Nothing but the lines from the top of the following entries through the line with "linearly independent. -/" should be printed, exactly as they are.
[[ Exercise input, beginning ]]
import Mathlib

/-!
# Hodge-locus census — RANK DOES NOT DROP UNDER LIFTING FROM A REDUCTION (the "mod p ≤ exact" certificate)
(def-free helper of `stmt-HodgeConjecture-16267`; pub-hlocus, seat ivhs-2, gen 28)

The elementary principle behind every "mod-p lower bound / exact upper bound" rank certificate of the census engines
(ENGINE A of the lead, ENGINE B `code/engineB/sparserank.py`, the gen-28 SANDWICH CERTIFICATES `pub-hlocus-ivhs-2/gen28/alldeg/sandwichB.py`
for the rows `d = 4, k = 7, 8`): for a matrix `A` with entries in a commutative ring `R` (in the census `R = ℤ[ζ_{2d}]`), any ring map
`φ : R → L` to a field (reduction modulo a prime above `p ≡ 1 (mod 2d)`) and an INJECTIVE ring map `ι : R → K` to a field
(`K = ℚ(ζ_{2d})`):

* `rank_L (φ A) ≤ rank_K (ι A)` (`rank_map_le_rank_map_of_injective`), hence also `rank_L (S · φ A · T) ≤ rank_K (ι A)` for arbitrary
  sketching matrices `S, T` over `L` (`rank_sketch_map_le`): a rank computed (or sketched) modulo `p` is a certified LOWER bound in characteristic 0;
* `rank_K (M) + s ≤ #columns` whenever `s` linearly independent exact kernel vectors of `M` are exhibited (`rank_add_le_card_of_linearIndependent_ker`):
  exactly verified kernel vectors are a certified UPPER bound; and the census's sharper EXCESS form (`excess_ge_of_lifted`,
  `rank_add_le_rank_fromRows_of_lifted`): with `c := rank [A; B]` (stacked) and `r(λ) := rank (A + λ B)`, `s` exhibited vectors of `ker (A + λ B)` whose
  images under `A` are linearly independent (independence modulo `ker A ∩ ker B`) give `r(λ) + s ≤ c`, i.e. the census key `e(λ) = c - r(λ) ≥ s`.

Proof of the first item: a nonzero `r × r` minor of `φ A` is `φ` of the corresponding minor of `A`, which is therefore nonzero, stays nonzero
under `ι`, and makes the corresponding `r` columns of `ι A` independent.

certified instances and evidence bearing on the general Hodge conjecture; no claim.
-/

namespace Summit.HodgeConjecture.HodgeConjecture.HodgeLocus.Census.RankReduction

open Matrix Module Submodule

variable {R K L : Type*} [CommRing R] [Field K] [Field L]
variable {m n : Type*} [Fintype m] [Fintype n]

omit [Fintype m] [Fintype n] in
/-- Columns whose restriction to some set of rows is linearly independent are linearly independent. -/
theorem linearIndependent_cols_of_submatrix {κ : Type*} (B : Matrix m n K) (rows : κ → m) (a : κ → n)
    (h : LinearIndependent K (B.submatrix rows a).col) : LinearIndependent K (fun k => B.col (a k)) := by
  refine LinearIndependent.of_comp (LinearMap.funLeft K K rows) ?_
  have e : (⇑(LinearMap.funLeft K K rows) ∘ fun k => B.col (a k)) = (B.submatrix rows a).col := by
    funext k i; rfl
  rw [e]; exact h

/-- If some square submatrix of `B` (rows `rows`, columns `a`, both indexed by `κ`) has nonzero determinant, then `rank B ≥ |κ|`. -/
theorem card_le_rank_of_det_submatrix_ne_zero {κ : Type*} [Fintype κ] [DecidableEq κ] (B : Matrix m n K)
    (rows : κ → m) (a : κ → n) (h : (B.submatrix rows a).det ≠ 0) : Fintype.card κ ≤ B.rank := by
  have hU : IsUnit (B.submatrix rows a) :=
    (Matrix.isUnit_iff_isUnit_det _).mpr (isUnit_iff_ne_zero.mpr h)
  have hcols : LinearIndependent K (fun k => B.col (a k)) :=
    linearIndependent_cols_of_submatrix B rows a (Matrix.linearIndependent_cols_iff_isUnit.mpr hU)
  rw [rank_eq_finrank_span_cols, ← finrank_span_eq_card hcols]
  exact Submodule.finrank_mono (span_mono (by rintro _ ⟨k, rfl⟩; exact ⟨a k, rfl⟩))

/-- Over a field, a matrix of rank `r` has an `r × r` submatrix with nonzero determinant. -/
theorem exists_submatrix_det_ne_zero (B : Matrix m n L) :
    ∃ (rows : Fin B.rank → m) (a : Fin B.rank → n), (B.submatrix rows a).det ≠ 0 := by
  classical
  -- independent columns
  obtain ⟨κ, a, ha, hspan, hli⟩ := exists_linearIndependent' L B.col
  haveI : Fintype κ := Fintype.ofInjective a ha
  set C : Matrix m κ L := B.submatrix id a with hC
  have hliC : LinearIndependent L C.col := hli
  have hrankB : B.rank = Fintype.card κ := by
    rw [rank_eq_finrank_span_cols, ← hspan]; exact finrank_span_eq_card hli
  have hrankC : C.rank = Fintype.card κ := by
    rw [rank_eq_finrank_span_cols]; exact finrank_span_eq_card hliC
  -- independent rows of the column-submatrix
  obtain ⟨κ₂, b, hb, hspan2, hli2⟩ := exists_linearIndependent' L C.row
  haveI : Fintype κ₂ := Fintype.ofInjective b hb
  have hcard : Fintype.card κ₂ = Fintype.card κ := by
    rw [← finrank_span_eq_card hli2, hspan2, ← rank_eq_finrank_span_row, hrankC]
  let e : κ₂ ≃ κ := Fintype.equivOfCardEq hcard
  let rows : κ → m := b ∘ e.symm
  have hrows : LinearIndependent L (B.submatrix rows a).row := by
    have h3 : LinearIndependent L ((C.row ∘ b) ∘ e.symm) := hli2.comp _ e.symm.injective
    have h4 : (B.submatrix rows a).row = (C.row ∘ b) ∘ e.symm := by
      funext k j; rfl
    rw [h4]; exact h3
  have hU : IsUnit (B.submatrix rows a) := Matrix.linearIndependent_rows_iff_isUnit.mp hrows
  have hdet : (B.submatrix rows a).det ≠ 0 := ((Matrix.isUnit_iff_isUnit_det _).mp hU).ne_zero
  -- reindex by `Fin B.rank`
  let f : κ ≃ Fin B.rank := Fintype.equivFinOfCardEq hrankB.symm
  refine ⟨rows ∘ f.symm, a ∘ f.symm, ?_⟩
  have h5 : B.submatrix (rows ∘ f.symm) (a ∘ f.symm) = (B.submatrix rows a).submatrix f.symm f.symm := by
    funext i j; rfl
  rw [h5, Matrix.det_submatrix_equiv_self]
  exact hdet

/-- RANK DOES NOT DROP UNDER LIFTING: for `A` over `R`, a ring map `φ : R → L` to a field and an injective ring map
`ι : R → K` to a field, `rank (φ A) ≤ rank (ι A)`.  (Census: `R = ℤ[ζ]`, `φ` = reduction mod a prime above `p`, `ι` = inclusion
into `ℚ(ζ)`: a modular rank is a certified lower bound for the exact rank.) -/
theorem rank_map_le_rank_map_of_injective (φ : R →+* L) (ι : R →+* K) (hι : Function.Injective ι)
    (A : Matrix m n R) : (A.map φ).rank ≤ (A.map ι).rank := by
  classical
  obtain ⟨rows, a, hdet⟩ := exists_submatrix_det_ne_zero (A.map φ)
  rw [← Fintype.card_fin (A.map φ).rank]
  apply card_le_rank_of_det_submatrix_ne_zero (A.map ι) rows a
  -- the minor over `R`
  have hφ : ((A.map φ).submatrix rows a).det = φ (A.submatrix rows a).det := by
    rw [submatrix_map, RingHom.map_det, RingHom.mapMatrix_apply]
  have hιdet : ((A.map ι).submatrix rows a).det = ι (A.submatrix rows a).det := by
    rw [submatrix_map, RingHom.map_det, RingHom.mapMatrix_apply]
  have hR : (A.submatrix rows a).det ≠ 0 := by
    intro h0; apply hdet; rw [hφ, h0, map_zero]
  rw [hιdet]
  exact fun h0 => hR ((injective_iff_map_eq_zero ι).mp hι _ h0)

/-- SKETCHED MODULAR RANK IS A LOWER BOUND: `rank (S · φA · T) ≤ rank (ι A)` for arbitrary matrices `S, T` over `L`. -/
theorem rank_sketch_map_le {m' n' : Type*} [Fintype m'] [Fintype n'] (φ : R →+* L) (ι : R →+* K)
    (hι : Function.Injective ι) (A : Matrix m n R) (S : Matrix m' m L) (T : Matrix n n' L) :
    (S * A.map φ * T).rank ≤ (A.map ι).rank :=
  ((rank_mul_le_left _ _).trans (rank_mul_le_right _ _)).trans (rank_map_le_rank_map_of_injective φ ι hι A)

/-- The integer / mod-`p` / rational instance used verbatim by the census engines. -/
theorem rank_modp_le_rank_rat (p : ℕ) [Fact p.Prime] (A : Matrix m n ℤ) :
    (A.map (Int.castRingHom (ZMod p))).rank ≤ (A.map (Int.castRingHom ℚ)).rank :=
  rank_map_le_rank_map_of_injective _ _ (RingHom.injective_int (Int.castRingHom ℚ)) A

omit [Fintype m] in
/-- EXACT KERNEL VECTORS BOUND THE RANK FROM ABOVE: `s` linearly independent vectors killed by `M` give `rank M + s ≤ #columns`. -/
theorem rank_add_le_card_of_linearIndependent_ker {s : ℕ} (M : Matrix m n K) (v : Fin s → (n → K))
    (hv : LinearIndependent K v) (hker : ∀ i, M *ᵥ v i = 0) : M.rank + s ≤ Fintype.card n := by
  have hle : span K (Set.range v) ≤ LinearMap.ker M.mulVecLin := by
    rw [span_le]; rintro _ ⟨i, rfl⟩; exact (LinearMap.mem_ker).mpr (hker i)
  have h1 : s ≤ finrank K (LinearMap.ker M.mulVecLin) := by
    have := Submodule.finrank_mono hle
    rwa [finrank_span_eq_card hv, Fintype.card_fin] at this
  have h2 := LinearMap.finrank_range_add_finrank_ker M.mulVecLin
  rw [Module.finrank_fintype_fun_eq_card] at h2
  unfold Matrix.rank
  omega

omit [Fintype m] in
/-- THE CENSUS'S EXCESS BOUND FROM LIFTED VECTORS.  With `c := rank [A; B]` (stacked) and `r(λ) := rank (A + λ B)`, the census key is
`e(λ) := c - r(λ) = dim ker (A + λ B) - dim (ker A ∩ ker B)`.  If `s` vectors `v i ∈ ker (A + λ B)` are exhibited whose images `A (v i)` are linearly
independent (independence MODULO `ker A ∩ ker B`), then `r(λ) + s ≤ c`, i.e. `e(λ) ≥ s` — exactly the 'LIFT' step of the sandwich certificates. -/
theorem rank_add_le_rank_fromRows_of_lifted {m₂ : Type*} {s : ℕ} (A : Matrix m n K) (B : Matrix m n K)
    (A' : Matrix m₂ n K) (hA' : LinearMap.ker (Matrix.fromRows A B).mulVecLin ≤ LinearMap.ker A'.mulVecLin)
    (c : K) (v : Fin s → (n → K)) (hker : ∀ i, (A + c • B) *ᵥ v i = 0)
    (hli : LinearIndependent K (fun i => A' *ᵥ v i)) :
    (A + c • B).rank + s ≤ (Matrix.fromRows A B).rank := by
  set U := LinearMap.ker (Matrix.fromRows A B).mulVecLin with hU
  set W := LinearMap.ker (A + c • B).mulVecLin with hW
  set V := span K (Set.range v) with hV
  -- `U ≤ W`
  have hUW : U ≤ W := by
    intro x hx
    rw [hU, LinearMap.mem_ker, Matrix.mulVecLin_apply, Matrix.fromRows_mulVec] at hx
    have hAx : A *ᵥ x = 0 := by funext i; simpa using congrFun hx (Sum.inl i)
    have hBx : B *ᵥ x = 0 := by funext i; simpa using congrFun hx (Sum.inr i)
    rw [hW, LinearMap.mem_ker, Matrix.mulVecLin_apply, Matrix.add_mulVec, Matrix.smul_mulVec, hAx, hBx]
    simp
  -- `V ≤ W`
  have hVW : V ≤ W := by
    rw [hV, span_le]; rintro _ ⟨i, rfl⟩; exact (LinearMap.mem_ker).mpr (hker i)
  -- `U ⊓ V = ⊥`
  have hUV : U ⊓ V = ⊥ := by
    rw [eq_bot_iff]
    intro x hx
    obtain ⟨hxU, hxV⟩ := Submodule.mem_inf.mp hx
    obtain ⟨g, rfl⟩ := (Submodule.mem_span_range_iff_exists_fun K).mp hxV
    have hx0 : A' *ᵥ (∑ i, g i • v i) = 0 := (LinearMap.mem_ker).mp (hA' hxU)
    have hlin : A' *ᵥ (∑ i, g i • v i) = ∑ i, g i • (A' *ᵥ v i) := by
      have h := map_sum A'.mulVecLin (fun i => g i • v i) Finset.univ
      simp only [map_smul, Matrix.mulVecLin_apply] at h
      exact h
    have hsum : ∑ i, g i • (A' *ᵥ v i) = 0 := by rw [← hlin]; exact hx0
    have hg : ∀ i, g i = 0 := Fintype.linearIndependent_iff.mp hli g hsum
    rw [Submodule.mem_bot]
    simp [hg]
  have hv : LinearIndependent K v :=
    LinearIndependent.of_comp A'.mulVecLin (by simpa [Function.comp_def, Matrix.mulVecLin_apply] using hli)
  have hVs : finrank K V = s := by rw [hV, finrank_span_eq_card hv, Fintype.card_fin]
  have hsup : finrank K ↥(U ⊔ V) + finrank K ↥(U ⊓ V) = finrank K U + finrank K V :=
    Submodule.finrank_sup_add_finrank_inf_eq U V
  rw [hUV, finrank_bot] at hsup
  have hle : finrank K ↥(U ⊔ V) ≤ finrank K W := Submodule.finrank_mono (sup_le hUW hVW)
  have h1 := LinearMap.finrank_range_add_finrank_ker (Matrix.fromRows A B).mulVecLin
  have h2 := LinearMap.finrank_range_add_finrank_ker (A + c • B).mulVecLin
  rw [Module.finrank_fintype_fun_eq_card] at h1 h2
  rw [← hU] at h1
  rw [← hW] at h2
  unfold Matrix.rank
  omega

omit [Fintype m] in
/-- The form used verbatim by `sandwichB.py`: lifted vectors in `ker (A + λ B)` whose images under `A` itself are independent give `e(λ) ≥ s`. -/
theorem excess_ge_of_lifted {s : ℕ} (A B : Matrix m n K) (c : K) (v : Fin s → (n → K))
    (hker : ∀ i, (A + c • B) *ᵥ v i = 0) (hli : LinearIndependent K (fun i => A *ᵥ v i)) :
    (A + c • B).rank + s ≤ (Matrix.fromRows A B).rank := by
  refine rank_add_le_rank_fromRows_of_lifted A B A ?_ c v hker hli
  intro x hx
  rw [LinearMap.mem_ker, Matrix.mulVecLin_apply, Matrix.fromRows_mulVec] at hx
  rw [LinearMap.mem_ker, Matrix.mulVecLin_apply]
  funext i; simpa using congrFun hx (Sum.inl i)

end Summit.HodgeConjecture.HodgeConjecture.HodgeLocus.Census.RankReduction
[[ Exercise input, end ]]
◆ **Task output**
import Mathlib

/-!
# Hodge-locus census — RANK DOES NOT DROP UNDER LIFTING FROM A REDUCTION (the "mod p ≤ exact" certificate)
(def-free helper of `stmt-HodgeConjecture-16267`; pub-hlocus, seat ivhs-2, gen 28)

The elementary principle behind every "mod-p lower bound / exact upper bound" rank certificate of the census engines
(ENGINE A of the lead, ENGINE B `code/engineB/sparserank.py`, the gen-28 SANDWICH CERTIFICATES `pub-hlocus-ivhs-2/gen28/alldeg/sandwichB.py`
for the rows `d = 4, k = 7, 8`): for a matrix `A` with entries in a commutative ring `R` (in the census `R = ℤ[ζ_{2d}]`), any ring map
`φ : R → L` to a field (reduction modulo a prime above `p ≡ 1 (mod 2d)`) and an INJECTIVE ring map `ι : R → K` to a field
(`K = ℚ(ζ_{2d})`):

* `rank_L (φ A) ≤ rank_K (ι A)` (`rank_map_le_rank_map_of_injective`), hence also `rank_L (S · φ A · T) ≤ rank_K (ι A)` for arbitrary
  sketching matrices `S, T` over `L` (`rank_sketch_map_le`): a rank computed (or sketched) modulo `p` is a certified LOWER bound in characteristic 0;
* `rank_K (M) + s ≤ #columns` whenever `s` linearly independent exact kernel vectors of `M` are exhibited (`rank_add_le_card_of_linearIndependent_ker`):
  exactly verified kernel vectors are a certified UPPER bound; and the census's sharper EXCESS form (`excess_ge_of_lifted`,
  `rank_add_le_rank_fromRows_of_lifted`): with `c := rank [A; B]` (stacked) and `r(λ) := rank (A + λ B)`, `s` exhibited vectors of `ker (A + λ B)` whose
  images under `A` are linearly independent (independence modulo `ker A ∩ ker B`) give `r(λ) + s ≤ c`, i.e. the census key `e(λ) = c - r(λ) ≥ s`.

Proof of the first item: a nonzero `r × r` minor of `φ A` is `φ` of the corresponding minor of `A`, which is therefore nonzero, stays nonzero
under `ι`, and makes the corresponding `r` columns of `ι A` independent.

certified instances and evidence bearing on the general Hodge conjecture; no claim.
-/

namespace Summit.HodgeConjecture.HodgeConjecture.HodgeLocus.Census.RankReduction

open Matrix Module Submodule

variable {R K L : Type*} [CommRing R] [Field K] [Field L]
variable {m n : Type*} [Fintype m] [Fintype n]

omit [Fintype m] [Fintype n] in
/-- Columns whose restriction to some set of rows is linearly independent are linearly independent. -/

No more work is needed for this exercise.